Based on what I observed in this fight Andre needs to take at the bare minimum one more fight at 175 before attempting to tangle with Sergey “Krusher” Kovalev. Andre is about 70% of the fighter he was before the long layoff which is to be expected when a fighter takes that much time off. Top light heavyweight contender Andrej “The Polish Prince” Fonfara, was in attendance and would provide a solid test to Andre as would old man Bernard Hopkins in a thinking mans chess match, Juergen Braehmer if he ever fights outside of Germany or even Jean Pascal if has anything left after the two beatings from Kovalev. Some fans are calling for Andre to fight Artur Beterbiev but with Beterbiev having only 9 fights as a pro, he is probably too green at this stage.

The fight with Sergey Kovalev is one of if not THE biggest fight that can be made in boxing right now and is preferable that it happens at the end of 2016 so it can occur while both men are in their prime, Kovalev is in his, hopefully Andre can return to top form again as well.



In the chief support to the main event and the televised opener of the night, the fans were treated to an entertaining 10 round featherweight scrap between Los Angeles Californias Joseph Diaz Jr.(19-0, 11 Kos) and Puerto Rico’s Jayson Velez (23-1-1, 16 Kos). After a slow initial feeling out round, the fight quickly became a bruising affair with the harder thudding shots of Diaz doing the most damage. Velez had the much longer reach but elected to fight on the inside for most of the fight giving all the advantage to Diaz. There was an extended series in the 2nd and 3rd rounds where Diaz focused solely on Velez midsection with thundering hooks to both flanks. This seemed to take most of the starch out of most of Velez shots until the later stages of the bout. Velez touches began to redden Diaz face in the later rounds causing a small cut over Diaz left eye.

During the end of the 5th and carrying over to the beginning of the 6th round, the crowds attention shifted to a spectator entering the arena, huge cheers ring out, pandemonium, Steph Curry, the reigning MVP of the NBA and star of the 2015 NBA champion Golden State Warriors had entered the building and taken his ringside seat.
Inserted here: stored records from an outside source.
import Summits.QuantumFields.YangMills.Theorems.DirichletWindowFixedDistanceLowerPsdTransfer
import HarnessLib

/-!
# `DirichletWindow.LocalGaussianity` (item stmt-QuantumFields-12314 = 8938 ∧ 8939) from three named inputs — «exp-moment tangent law»

Sorry-free REDUCTION (seat ym-idea-4, gen 4, LINE-3).  The landed `EquipartitionPinsProbe.stub_tangent` states (T0) for the JOINT laws of the
scaled raw plaquette costs `X_p = β(N − Re tr r(U_p))` over any finite family of plaquettes against bounded continuous test functions, and
`stub_rigidity` identifies every tangent law as `curvatureGaussianField 4 D` (`X_p ↦ ½|Y_p|²`).  What separates (T0) from the second-order
quantities of route `DirichletWindow` — `β² f_β(n e₀) = Cov_μ(X_0, X_{n e₀})`, `β² f_β(0) = Var_μ X_0` — is uniform integrability of `X_0 X_n`,
which the chessboard exponential moment `E_μ e^{X_p/2} ≤ C` (input `ExpMomentBound`: FILS chessboard on even tori, the tree's odd-torus reflection
positivity `SoloBlind.wilsonExpectation_exp_plaquetteCost_le`, the free-energy constant term `FreeEnergyLogCoefficient_holds`, thermodynamic limit)
supplies.  Hence `β² f_β(n e₀) → (D/2)·c_n²` uniformly over torus-limit states (input `SecondOrderLocalLaw`; Isserlis), and with
`FixedDistanceLowerPsdTransfer.KernelLower` (`|c_n| ≥ κ'/n⁴` eventually) the composition `localGaussianity_of` gives the route's TARGET
`LocalGaussianity` BY NAME (`A = D_h κ'²/2`, `B = D_h c_0² + 1`), hence — through the landed door `xiDivergesOfFixedDistance_proof` — `XiDiverges`
(item 8941) modulo the three inputs.  Elementary real arithmetic ([folklore]); no rung or summit statement is proved here.

References: [FILS1978] Fröhlich–Israel–Lieb–Simon, CMP 62 (1978) Thm 4.3; [OsterwalderSeiler1978] Ann. Phys. 110 (1978); S. Chatterjee,
arXiv:1602.01222 §§11–14, arXiv:1803.01950 Problem 5.1; Lawler–Limic 2010 §4.3.
-/

set_option autoImplicit false

open MeasureTheory Filter Topology
open Literature.Probability.LatticeModels
open Literature.MathematicalPhysics.QuantumFieldTheory
open Literature.MathematicalPhysics.QuantumLattice
open Summit.QuantumFields.YangMills.Theorems.FixedDistanceLowerPsdTransfer (axis kernel01 KernelLower)

namespace Summit.QuantumFields.YangMills.Theorems.LocalGaussianityExpMomentTangentLaw

/-- INPUT 1 — **chessboard exponential moment** of one `(0,1)`-plaquette cost in every torus-limit state at weak coupling:
`E_μ exp(X_p/2) ≤ C`, `X_p = β(N − Re tr r(U_p))`, uniformly in the site. (FILS chessboard on even tori `WilsonPlaquetteTail.integral_plaquette_le_rpow_sites`
with `f = e^{(β/2)φ}`, `SoloBlind.wilsonExpectation_exp_plaquetteCost_le` on odd tori, `⟨e^{(β/2)φ_p}⟩_L ≤ exp(κ_L L⁻⁴(log Z_L(β/2) − log Z_L(β)))`,
`FreeEnergyLogCoefficient_holds` + `exists_hasFreeEnergyDensity_holds` ⇒ `→ exp(κ (3D/2) log 2)`; bounded continuous cylinder observable ⇒ limit states.) -/
def ExpMomentBound : Prop :=
  ∀ (G : Type) [Group G] [TopologicalSpace G] [IsTopologicalGroup G] [CompactSpace G] [MeasurableSpace G] [BorelSpace G],
    IsCompactSimpleLieGroup G → ∀ r : LatticeRep G, ∃ C β₁ : ℝ, ∀ β : ℝ, β₁ ≤ β →
      ∀ μ ∈ infiniteVolumeLimitPoints (d := 4) r.ρ β, ∀ x : Site 4,
        ∫ U, Real.exp (β / 2 * ((r.N : ℝ) - plaquetteObs r.ρ x 0 1 U)) ∂μ ≤ C

/-- INPUT 2 — **second-order local free-gluon law on the axis**: `β² f_β(n e₀) → D_h · c_n²` uniformly over torus-limit states, for every
`n ≥ 0`, with `D_h = (dim 𝔤_r)/2 > 0` and `c_n = kernel01 n`.  (From INPUT 1: UI of `X_0 X_{n e₀}`; `EquipartitionPinsProbe.stub_tangent` (T0) for the pair
`((0;0,1), (n e₀;0,1))` + `stub_rigidity` + the compactness wrapper of `stub_localLaw`; mean equipartition from `FreeEnergyLogCoefficient_holds`;
Isserlis under `curvatureGaussianField`.) -/
def SecondOrderLocalLaw : Prop :=
  ∀ (G : Type) [Group G] [TopologicalSpace G] [IsTopologicalGroup G] [CompactSpace G] [MeasurableSpace G] [BorelSpace G],
    IsCompactSimpleLieGroup G → ∀ r : LatticeRep G, ∃ Dh : ℝ, 0 < Dh ∧ ∀ (n : ℕ) (ε : ℝ), 0 < ε → ∃ β₁ : ℝ, ∀ β : ℝ, β₁ ≤ β →
      ∀ μ ∈ infiniteVolumeLimitPoints (d := 4) r.ρ β,
        |β ^ 2 * plaquetteCorrFn r.ρ μ (axis n) - Dh * kernel01 n ^ 2| < ε

/-- **Composition (kernel-checked):** the three inputs give DW's target `LocalGaussianity = FixedDistanceLower ∧ PlaquetteVarianceUpper` BY NAME
(`A = D_h κ'²/2`, `B = D_h c_0² + 1`). -/
theorem localGaussianity_of (h1 : ExpMomentBound) (h2 : ExpMomentBound → SecondOrderLocalLaw) (h3 : KernelLower) :
    Summit.QuantumFields.YangMills.Theses.DirichletWindow.LocalGaussianity := by
  constructor
  · -- `FixedDistanceLower` (item 8938)
    intro G _ _ _ _ _ _ hG r
    obtain ⟨Dh, hDh, hlaw⟩ := h2 h1 G hG r
    obtain ⟨κ', hκ', n₀, hn₀, hker⟩ := h3
    refine ⟨Dh * κ' ^ 2 / 2, n₀, by positivity, fun n hn => ?_⟩
    have hn1 : (1 : ℝ) ≤ n := by exact_mod_cast le_trans hn₀ hn
    have hn8 : (0 : ℝ) < (n : ℝ) ^ 8 := by positivity
    have hc : κ' / (n : ℝ) ^ 4 ≤ |kernel01 n| := hker n hn
    have hc2 : κ' ^ 2 ≤ kernel01 n ^ 2 * (n : ℝ) ^ 8 := by
      have h0 : 0 ≤ κ' / (n : ℝ) ^ 4 := by positivity
      have h1 : (κ' / (n : ℝ) ^ 4) ^ 2 ≤ |kernel01 n| ^ 2 := pow_le_pow_left₀ h0 hc 2
      rw [sq_abs, div_pow, ← pow_mul] at h1
      norm_num at h1
      rwa [div_le_iff₀ hn8] at h1
    have hcpos : 0 < kernel01 n ^ 2 := by
      by_contra h
      nlinarith [sq_nonneg κ', hκ', not_lt.1 h]
    obtain ⟨β₁, hβ₁⟩ := hlaw n (Dh * kernel01 n ^ 2 / 2) (by positivity)
    refine ⟨max β₁ 1, fun β hβ μ hμ => ?_⟩
    have hβ1 : 1 ≤ β := le_trans (le_max_right _ _) hβ
    have key := (abs_lt.1 (hβ₁ β (le_trans (le_max_left _ _) hβ) μ hμ)).1
    show Dh * κ' ^ 2 / 2 / (β ^ 2 * (n : ℝ) ^ 8) ≤ plaquetteCorrFn r.ρ μ (axis n)
    rw [div_le_iff₀ (by positivity)]
    have h3 : Dh * kernel01 n ^ 2 / 2 < β ^ 2 * plaquetteCorrFn r.ρ μ (axis n) := by linarith
    have h4 : Dh * κ' ^ 2 ≤ Dh * (kernel01 n ^ 2 * (n : ℝ) ^ 8) := mul_le_mul_of_nonneg_left hc2 hDh.le
    nlinarith [mul_le_mul_of_nonneg_right h3.le hn8.le]
  · -- `PlaquetteVarianceUpper` (item 8939)
    intro G _ _ _ _ _ _ hG r
    obtain ⟨Dh, hDh, hlaw⟩ := h2 h1 G hG r
    obtain ⟨β₁, hβ₁⟩ := hlaw 0 1 one_pos
    refine ⟨Dh * kernel01 0 ^ 2 + 1, max β₁ 1, fun β hβ μ hμ => ?_⟩
    have hβ1 : 1 ≤ β := le_trans (le_max_right _ _) hβ
    have key := (abs_lt.1 (hβ₁ β (le_trans (le_max_left _ _) hβ) μ hμ)).2
    have h0 : axis 0 = 0 := by simp [axis]
    rw [h0] at key
    rw [le_div_iff₀ (by positivity)]
    linarith

end Summit.QuantumFields.YangMills.Theorems.LocalGaussianityExpMomentTangentLaw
Velez who was on the receiving end of a mostly one sided beating came alive in there the 7th and 8th rounds and briefly seemed to be the fresher of the 2 fighters as Diaz was well spent. This Velez revival was short lived however as Diaz closed the show strongly in the last 2 rounds repeatedly hitting Velez with sickening combos that rocked Velez head back even causing Velez eyes to roll. The reading of scores at the conclusion was academic as it was clear that Joseph Diaz had won in a major way. Joseph Diaz took a big step up in class in this fight and proved that he is ready to take on bigger challenges and make some noise in the featherweight division.


 Semi-Semi main

Daniel Twitch Franco (12-0-3, 7 kos) was gifted a peculiar final round stoppage vs his vastly more experienced opponent German Meraz (52-37-1, 7 Kos) both fighting at the featherweight limit of 126 lbs. German didn’t do much offensively in the bout and was merely there to spoil Daniel Franco’s rhythm by moving around and shuffling awkwardly. The highlight of the fight came in round 4 when Daniel Franco rushed out of his corner at the start and dumped German with a sizzling right cross. The remainder of the fight was a rinse repeat with each round a copy of the previous. With about a minute left in the 8th and final round the ref inexplicably jumped in and called a halt to the bout while German was blocking a hook from Franco. Daniel Franco is being pushed hard by Ro Nation sports as their future featherweight star and he really needs to step it up in the future to fulfill those lofty expectations.